Can a vendor read 'encrypted' data? It depends on which encryption.

"Encrypted" is the most overloaded word in workspace marketing. Every major SaaS tool advertises encryption. Slack is encrypted. Notion is encrypted. Dropbox is encrypted. Gmail is encrypted. Most of them can also read your data. Both statements are true.

The reconciliation is that there are several distinct types of encryption a workspace tool can use, and only one of them prevents the vendor from accessing content. Understanding the difference is the difference between trusting a policy and trusting a property.

TLS (the "https://" in your browser bar) encrypts data on the network between your device and the vendor's servers. Without TLS, anyone sniffing the network could read what you sent — a former problem of the open-WiFi era. Modern web traffic is almost universally TLS-encrypted.

What it protects you from: passive network observers, untrusted WiFi, ISP-level snooping of content. What it doesn't protect you from: the vendor's servers themselves. Once your data arrives at the vendor, it's decrypted and the vendor can read it.

When data sits in the vendor's databases or file storage, it's typically encrypted at rest — meaning the disk blocks holding your data are encrypted with a key the vendor manages. AWS KMS, Azure Key Vault, Google Cloud KMS, or self-managed equivalents handle this. If an attacker physically stole the vendor's disks, they couldn't read them without the keys.

What it protects you from: physical-disk theft, certain classes of cloud-storage misconfigurations, some backup-tape exposures. What it doesn't protect you from: the vendor's services. When a Slack server needs to render a message, it asks KMS for the key, decrypts the row, and reads it.
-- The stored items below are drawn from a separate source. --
/-! ## The `L¹` smoothing errors -/

/-- **The one-dimensional smoothing error** (MR Lemma 1 / (13) in `ℓ¹(u)` form): with
`r(x) = ⌊(x mod K)/L⌋`, `K = K'L`, `1 ≤ H ≤ K`, `L ≥ 1`,
`∑_{u<K'} |𝟙[r(x) = u] − A_u(x)| ≤ 2 min(1, K/(H · gridDist L x))`.
[cite: MauduitRivat2015, Lemma 1 (discrete analogue)] -/
theorem sum_abs_indicator_sub_smoothInd_le {K K' L H : ℕ} (hK : K = K' * L) (hL : 0 < L) (hH : 0 < H)
    (hHK : H ≤ K) (x : ℕ) :
    ∑ u ∈ range K', |(if x % K / L = u then (1 : ℝ) else 0) - smoothInd K L H u x| ≤
      2 * min 1 ((K : ℝ) / (H * gridDist L x)) := by
  have hKpos : 0 < K := lt_of_lt_of_le hH hHK
  set us := x % K / L with hus
  have husK : us < K' := by
    rw [hus]; apply Nat.div_lt_of_lt_mul; rw [mul_comm, ← hK]; exact Nat.mod_lt _ hKpos
  have hterm : ∀ u ∈ range K', |(if us = u then (1 : ℝ) else 0) - smoothInd K L H u x| =
      smoothInd K L H u x + (if us = u then 1 - 2 * smoothInd K L H u x else 0) := by
    intro u hu
    have h0 := smoothInd_nonneg K L H u x
    have h1 := smoothInd_le_one hK hH hHK (mem_range.1 hu) x
    split_ifs with h
    · rw [abs_of_nonneg (by linarith)]; ring
    · rw [zero_sub, abs_neg, abs_of_nonneg h0]; ring
  rw [sum_congr rfl hterm, sum_add_distrib, sum_smoothInd_eq_one hK hH hHK x, sum_ite_eq, if_pos (mem_range.2 husK)]
  have h := one_sub_smoothInd_le hK hL hH hHK x
  rw [← hus] at h
  linarith

/-- **The two-dimensional smoothing error** (MR Lemma 2, (18), in `ℓ¹` form):
`∑_{u₀,u₁<K'} |𝟙[r(x)=u₀]𝟙[r(x')=u₁] − A_{u₀}(x)A_{u₁}(x')| ≤ 2min(1, K/(HT(x))) + 2min(1, K/(HT(x')))`.
[cite: MauduitRivat2015, Lemma 2] -/
theorem sum_abs_indicator_mul_sub_le {K K' L H : ℕ} (hK : K = K' * L) (hL : 0 < L) (hH : 0 < H)
    (hHK : H ≤ K) (x x' : ℕ) :
    ∑ u₀ ∈ range K', ∑ u₁ ∈ range K',
        |(if x % K / L = u₀ then (1 : ℝ) else 0) * (if x' % K / L = u₁ then (1 : ℝ) else 0) -
          smoothInd K L H u₀ x * smoothInd K L H u₁ x'| ≤
      2 * min 1 ((K : ℝ) / (H * gridDist L x)) + 2 * min 1 ((K : ℝ) / (H * gridDist L x')) := by
  have hKpos : 0 < K := lt_of_lt_of_le hH hHK
  set χ : ℕ → ℕ → ℝ := fun z u => if z % K / L = u then 1 else 0 with hχ
  set A : ℕ → ℕ → ℝ := fun z u => smoothInd K L H u z with hA
  have hχ0 : ∀ z u, 0 ≤ χ z u := fun z u => by rw [hχ]; dsimp only; split_ifs <;> norm_num
  have hA0 : ∀ z u, 0 ≤ A z u := fun z u => smoothInd_nonneg K L H u z
  have hχsum : ∀ z, ∑ u ∈ range K', χ z u = 1 := by
    intro z
    have hlt : z % K / L < K' := by
      apply Nat.div_lt_of_lt_mul; rw [mul_comm, ← hK]; exact Nat.mod_lt _ hKpos
    rw [hχ]; dsimp only
    rw [sum_ite_eq, if_pos (mem_range.2 hlt)]
  have hAsum : ∀ z, ∑ u ∈ range K', A z u = 1 := fun z => sum_smoothInd_eq_one hK hH hHK z
  -- pointwise: `|χ₀χ₁ − A₀A₁| ≤ χ₀|χ₁ − A₁| + |χ₀ − A₀| A₁`
  have hpt : ∀ u₀ u₁, |χ x u₀ * χ x' u₁ - A x u₀ * A x' u₁| ≤
      χ x u₀ * |χ x' u₁ - A x' u₁| + |χ x u₀ - A x u₀| * A x' u₁ := by
    intro u₀ u₁
    have e : χ x u₀ * χ x' u₁ - A x u₀ * A x' u₁ =
        χ x u₀ * (χ x' u₁ - A x' u₁) + (χ x u₀ - A x u₀) * A x' u₁ := by ring
    rw [e]
    refine (abs_add_le _ _).trans ?_
    rw [abs_mul, abs_mul, abs_of_nonneg (hχ0 x u₀), abs_of_nonneg (hA0 x' u₁)]
  calc ∑ u₀ ∈ range K', ∑ u₁ ∈ range K', |χ x u₀ * χ x' u₁ - A x u₀ * A x' u₁|
      ≤ ∑ u₀ ∈ range K', ∑ u₁ ∈ range K', (χ x u₀ * |χ x' u₁ - A x' u₁| + |χ x u₀ - A x u₀| * A x' u₁) :=
        sum_le_sum fun u₀ _ => sum_le_sum fun u₁ _ => hpt u₀ u₁
    _ = (∑ u₀ ∈ range K', χ x u₀) * (∑ u₁ ∈ range K', |χ x' u₁ - A x' u₁|) +
          (∑ u₀ ∈ range K', |χ x u₀ - A x u₀|) * (∑ u₁ ∈ range K', A x' u₁) := by
        rw [sum_mul_sum, sum_mul_sum, ← sum_add_distrib]
        exact sum_congr rfl fun u₀ _ => by rw [← sum_add_distrib]
    _ = ∑ u₁ ∈ range K', |χ x' u₁ - A x' u₁| + ∑ u₀ ∈ range K', |χ x u₀ - A x u₀| := by
        rw [hχsum, hAsum, one_mul, mul_one]
    _ ≤ 2 * min 1 ((K : ℝ) / (H * gridDist L x')) + 2 * min 1 ((K : ℝ) / (H * gridDist L x)) :=
        add_le_add (sum_abs_indicator_sub_smoothInd_le hK hL hH hHK x')
          (sum_abs_indicator_sub_smoothInd_le hK hL hH hHK x)
    _ = _ := by ring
Encryption-at-rest is a property of the storage, not of the data flow.

Some enterprise tiers (Microsoft 365 Customer Key, Google Workspace external KMS, AWS SSE-C) let the customer supply the encryption keys for data at rest. The vendor's services still decrypt at runtime — they ask the customer's KMS for the key, decrypt the data, operate on it, re-encrypt before storing. The customer-managed-key model adds a checkpoint where the customer's KMS can refuse, log, or revoke key access.

What it protects you from: at-rest exfiltration (an attacker who steals disks can't decrypt without the customer's key), some classes of insider threat (a rogue vendor employee can't decrypt without going through the customer KMS path). What it doesn't protect you from: anything the vendor's services can do at runtime, including reading content for product features.

Google Workspace Client-Side Encryption (CSE) is the most prominent example. Data is encrypted on the user's device before it's uploaded to Google. Google never sees the cleartext. The customer's Key Service holds the keys; the customer's IT team manages the deployment.

What it protects you from: vendor-side cleartext access at every layer — storage, services, support staff, AI. The vendor truly holds ciphertext for covered surfaces. What it doesn't protect you from: surfaces not covered by CSE (most of the workspace, by surface count), the cost of running a Key Service, the complexity of managing the customer-managed-key lifecycle.

Signal, Koaich, Proton Mail, and a few others use end-to-end encryption with keys held on the user's device — not by an IT team's central KMS, but on the actual device. Encryption happens before data leaves the device; decryption happens only on the recipient's device. The vendor holds ciphertext at every layer, with no recoverable key.

What it protects you from: every class of vendor-side access. The vendor cannot read content for product features, AI, support, or legal demands — not because they choose not to, but because they don't have the key. What it doesn't protect you from: a compromise of your own device (an attacker with your device has your keys), or loss of your own keys without recovery setup (your data is gone, by design).

When a vendor says "your data is encrypted" without specifics, the default is: TLS in transit + server-side encryption at rest with vendor-held keys. This is the standard SaaS posture. The vendor's runtime services can read your content; everything the vendor does at runtime depends on cleartext access.

Look for: who holds the keys (vendor, customer, user) and at which layer encryption happens (transit, storage, server-side runtime, customer-side, user-device). The combination of those two answers tells you what the vendor can do with your data — not the marketing claim.